Stanza 9: Abraham Lincoln, a Republican, lawyer, legislator and vocal opponent of slavery was elected 16th president of the US shortly before the outbreak of the war which lasted until 1865 and the passing of the 13th Amendment forever abolishing slavery in all US states and territories. Tragically he was assassinated shortly prior to this momentous Act.
Stowe's work continued prolifically in her writing and, in particular, her campaigning for married women's rights which under common law amounted to nothing at all. "She passes out of legal existence."

Stanza 10: In the ensuing 10 years after her husbands death, her mind rapidly deteriorated and she became increasingly detached, almost ghost-like in her strange behaviour. Her drive to re-write Uncle Tom's Cabin, inspired from memory of her visions from God, took lengthy, painstaking hours to complete a work she believed to be an original one. She was, inevitably, suffering from Alzheimers.

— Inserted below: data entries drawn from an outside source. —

/-- (R2′) … in `iff` form. [cite: Balaban1988Convergent, (2.12) p.256] -/
theorem solvable_iff_of_agreeOn_near {reg : Set (GaugeField P 0 G)} {good : Plaq P 0 → Set G}
    (hgood : ∀ U, U ∈ reg ↔ ∀ p, GaugeField.plaqHol U p ∈ good p) {av : ∀ j, Averaging P j G}
    {𝔹 : DetSet P} (h𝔹 : ∀ j, P.m + P.K < j → 𝔹 j = ∅)
    (hfree : ∀ p, plaqBonds p ⊆ extBonds 𝔹 → ¬ plaqBonds p ⊆ bondsOf (nearSites 𝔹) → ∀ g, g ∈ good p)
    {X Xt : MSField P G} (hXt : AgreeOn (near 𝔹) X Xt) :
    (∃ W, IsMinimizer av reg 𝔹 X W) ↔ ∃ Ut, IsMinimizer av reg 𝔹 Xt Ut :=
  ⟨solvable_of_agreeOn_near hgood h𝔹 hfree (fun j b hb => (hXt j b hb).symm),
    solvable_of_agreeOn_near hgood h𝔹 hfree hXt⟩

end Splice

/-! ## (R3) The raw road at (2.16) letters under plaquette-uniqueness -/

section Raw

variable {P : Params} {G : Type*} [GaugeGroup G] [MeasurableSpace G] (av : ∀ j, Averaging P j G) (M₁ : ℕ)

omit [MeasurableSpace G] in
/-- (R3-a) Updating `V` on a fibre missing the local read set `liftIter k (inputs (near 𝐁_k(□^{≈4})))` leaves the (2.16) datum `M˙(Q_k^{s*}V)` unchanged on
`near 𝐁_k(□^{≈4})` (r11 `agreeOn_avgFamily` ∘ `qsstarGIter0_local`). [cite: Balaban1988Convergent, (1.3) p.246, (2.10) p.256, (2.16) p.257] -/
theorem agreeOn_near_datum_of_updateFinset {box4 : Set (Site P 0)} {k : ℕ} [DecidableEq (PBond P k)] (hk : k ≤ P.m + P.K)
    (s : Finset (PBond P k)) (hdisj : ∀ c ∈ liftIter k (inputs (near (Bj M₁ box4 k))), c ∉ s) (V : GaugeField P k G) (y : s → G) :
    AgreeOn (near (Bj M₁ box4 k)) (avgFamily av (qsstarGIter0 k (Function.updateFinset V s y))) (avgFamily av (qsstarGIter0 k V)) :=
  agreeOn_avgFamily av (near (Bj M₁ box4 k)) (near_range (Bj_standingRange M₁ box4 hk)) _ _
    (qsstarGIter0_local k (inputs (near (Bj M₁ box4 k))) _ _ fun c hc => by
      simp only [Function.updateFinset, dif_neg (hdisj c hc)])

/-- (R3-b) **ON THE SOLVABLE SET, RAW AND NORMALISED STATISTICS AGREE UNDER PLAQUETTE-UNIQUENESS**: both the totalised raw map and the normalised map
are (2.12) minimisers for the same datum. [cite: Balaban1988Convergent, (2.12) p.256, (2.16)–(2.17) p.257] -/
theorem dist1_plaqHol_ukBox_raw_eq_normalise {reg : Set (GaugeField P 0 G)} (hreg : PlaqDetermined reg) {box4 : Set (Site P 0)} {k : ℕ}
    (T : Set (Plaq P 0))
    (huniq : ∀ (X : MSField P G) (U₀ U₁ : GaugeField P 0 G), IsMinimizer av reg (Bj M₁ box4 k) X U₀ → IsMinimizer av reg (Bj M₁ box4 k) X U₁ →
      ∀ p ∈ T, dist1 (GaugeField.plaqHol U₀ p) = dist1 (GaugeField.plaqHol U₁ p))
    {V : GaugeField P k G} (hsol : ∃ U₀, IsMinimizer av reg (Bj M₁ box4 k) (avgFamily av (qsstarGIter0 k V)) U₀) {p : Plaq P 0} (hp : p ∈ T) :
    dist1 (GaugeField.plaqHol (ukBox (bgOfRecord av reg) M₁ box4 k V) p)
      = dist1 (GaugeField.plaqHol (ukBox (normalise (bgOfRecord av reg) hreg) M₁ box4 k V) p) :=
  huniq _ _ _ ((bgOfRecord av reg).isMinimizer _ _ hsol) (isMinimizer_normalise (bgOfRecord av reg) hreg _ hsol) p hp

/-- ★★ (R3) **THE RAW ROAD REPAIRED: 22b's `hlocP`-CONCLUSION AT RAW `bgOfRecord` LETTERS FOR A SUPPORT-LOCAL CLASS UNDER PLAQUETTE-UNIQUENESS.**  For a
plaquette-wise class leaving the far all-`Γ₀` plaquettes of `𝐁_k(□^{≈4})` free, a tested family `T` avoiding the far `Γ₀`-bonds, `huniq` on `T` (displayed —
[15] Thm 1's consequence, NOT asserted) and a fibre `s` missing the local read set, the RAW block-sup statistic `V ↦ ⨆_{p ∈ T} |U_{k,□}(V)(∂p) − 1|` is
fibre-independent of `s`: on the solvable set via the normalised map (22c) and (R3-b), off it both configurations are the unit configuration, and the
solvable set itself is fibre-local by (R2). [cite: Balaban1988Convergent, (2.12) p.256, (2.16)–(2.17) p.257] -/
theorem fibreIndep_supStat_ukBox_raw_of_huniq {reg : Set (GaugeField P 0 G)} {good : Plaq P 0 → Set G}
    (hgood : ∀ U, U ∈ reg ↔ ∀ p, GaugeField.plaqHol U p ∈ good p) {box4 : Set (Site P 0)} {k : ℕ} [DecidableEq (PBond P k)]
    (hk : k ≤ P.m + P.K)
    (hfree : ∀ p, plaqBonds p ⊆ extBonds (Bj M₁ box4 k) → ¬ plaqBonds p ⊆ bondsOf (nearSites (Bj M₁ box4 k)) → ∀ g, g ∈ good p)
    (T : Set (Plaq P 0)) (hT : ∀ p ∈ T, ∀ b ∈ plaqBonds p, b ∉ farBonds (Bj M₁ box4 k))
    (huniq : ∀ (X : MSField P G) (U₀ U₁ : GaugeField P 0 G), IsMinimizer av reg (Bj M₁ box4 k) X U₀ → IsMinimizer av reg (Bj M₁ box4 k) X U₁ →
      ∀ p ∈ T, dist1 (GaugeField.plaqHol U₀ p) = dist1 (GaugeField.plaqHol U₁ p))
    (s : Finset (PBond P k)) (hdisj : ∀ c ∈ liftIter k (inputs (near (Bj M₁ box4 k))), c ∉ s) :
    FibreIndep s fun V => ⨆ p : T, dist1 (GaugeField.plaqHol (ukBox (bgOfRecord av reg) M₁ box4 k V) p.1) := by
  have hreg : PlaqDetermined reg := ⟨good, hgood⟩
  intro V y
  have hagree := agreeOn_near_datum_of_updateFinset av M₁ hk s hdisj V y
  have hVW : ∀ c ∈ liftIter k (inputs (near (Bj M₁ box4 k))), Function.updateFinset V s y c = V c := fun c hc => by
    simp only [Function.updateFinset, dif_neg (hdisj c hc)]
  by_cases hsol : ∃ U₀, IsMinimizer av reg (Bj M₁ box4 k) (avgFamily av (qsstarGIter0 k V)) U₀
  · -- ON the solvable set: raw = normalised (huniq), normalised fibre-local (22c), solvability fibre-local (R2)
    have hsol' : ∃ U₀, IsMinimizer av reg (Bj M₁ box4 k) (avgFamily av (qsstarGIter0 k (Function.updateFinset V s y))) U₀ :=
      solvable_of_agreeOn_near hgood (Bj_standingRange M₁ box4 hk) hfree hagree hsol
    refine iSup_congr fun p => ?_
    rw [dist1_plaqHol_ukBox_raw_eq_normalise av M₁ hreg T huniq hsol' p.2, dist1_plaqHol_ukBox_raw_eq_normalise av M₁ hreg T huniq hsol p.2,
      plaqHol_ukBox_normalise_congr (bgOfRecord av reg) M₁ hreg hk hVW (hT p.1 p.2)]
  · -- OFF the solvable set: both raw configurations are the unit configuration
    have hsol' : ¬ ∃ U₀, IsMinimizer av reg (Bj M₁ box4 k) (avgFamily av (qsstarGIter0 k (Function.updateFinset V s y))) U₀ :=
      fun h => hsol (solvable_of_agreeOn_near hgood (Bj_standingRange M₁ box4 hk) hfree (fun j b hb => (hagree j b hb).symm) h)
    have h1 : ukBox (bgOfRecord av reg) M₁ box4 k (Function.updateFinset V s y) = fun _ => 1 := UminOfRecord_of_not av reg hsol'
    have h2 : ukBox (bgOfRecord av reg) M₁ box4 k V = fun _ => 1 := UminOfRecord_of_not av reg hsol
    show (⨆ p : T, dist1 (GaugeField.plaqHol (ukBox (bgOfRecord av reg) M₁ box4 k (Function.updateFinset V s y)) p.1))
      = ⨆ p : T, dist1 (GaugeField.plaqHol (ukBox (bgOfRecord av reg) M₁ box4 k V) p.1)
    rw [h1, h2]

Stanza 11:*cri de coeur - cry from the heart, impassioned protest.
"I never thought my book would turn so many people against slavery."
Rather than preach from the pulpit, her great impact was rooted in her profound skill to reach out to the public more personally in stories, the great leveller. Lincoln said: "Public sentiment is everything."
*"he who moulds public sentiments goes deeper than he who enacts statutes or pronounces decisions. He makes statutes or decisions possible or impossible to be executed."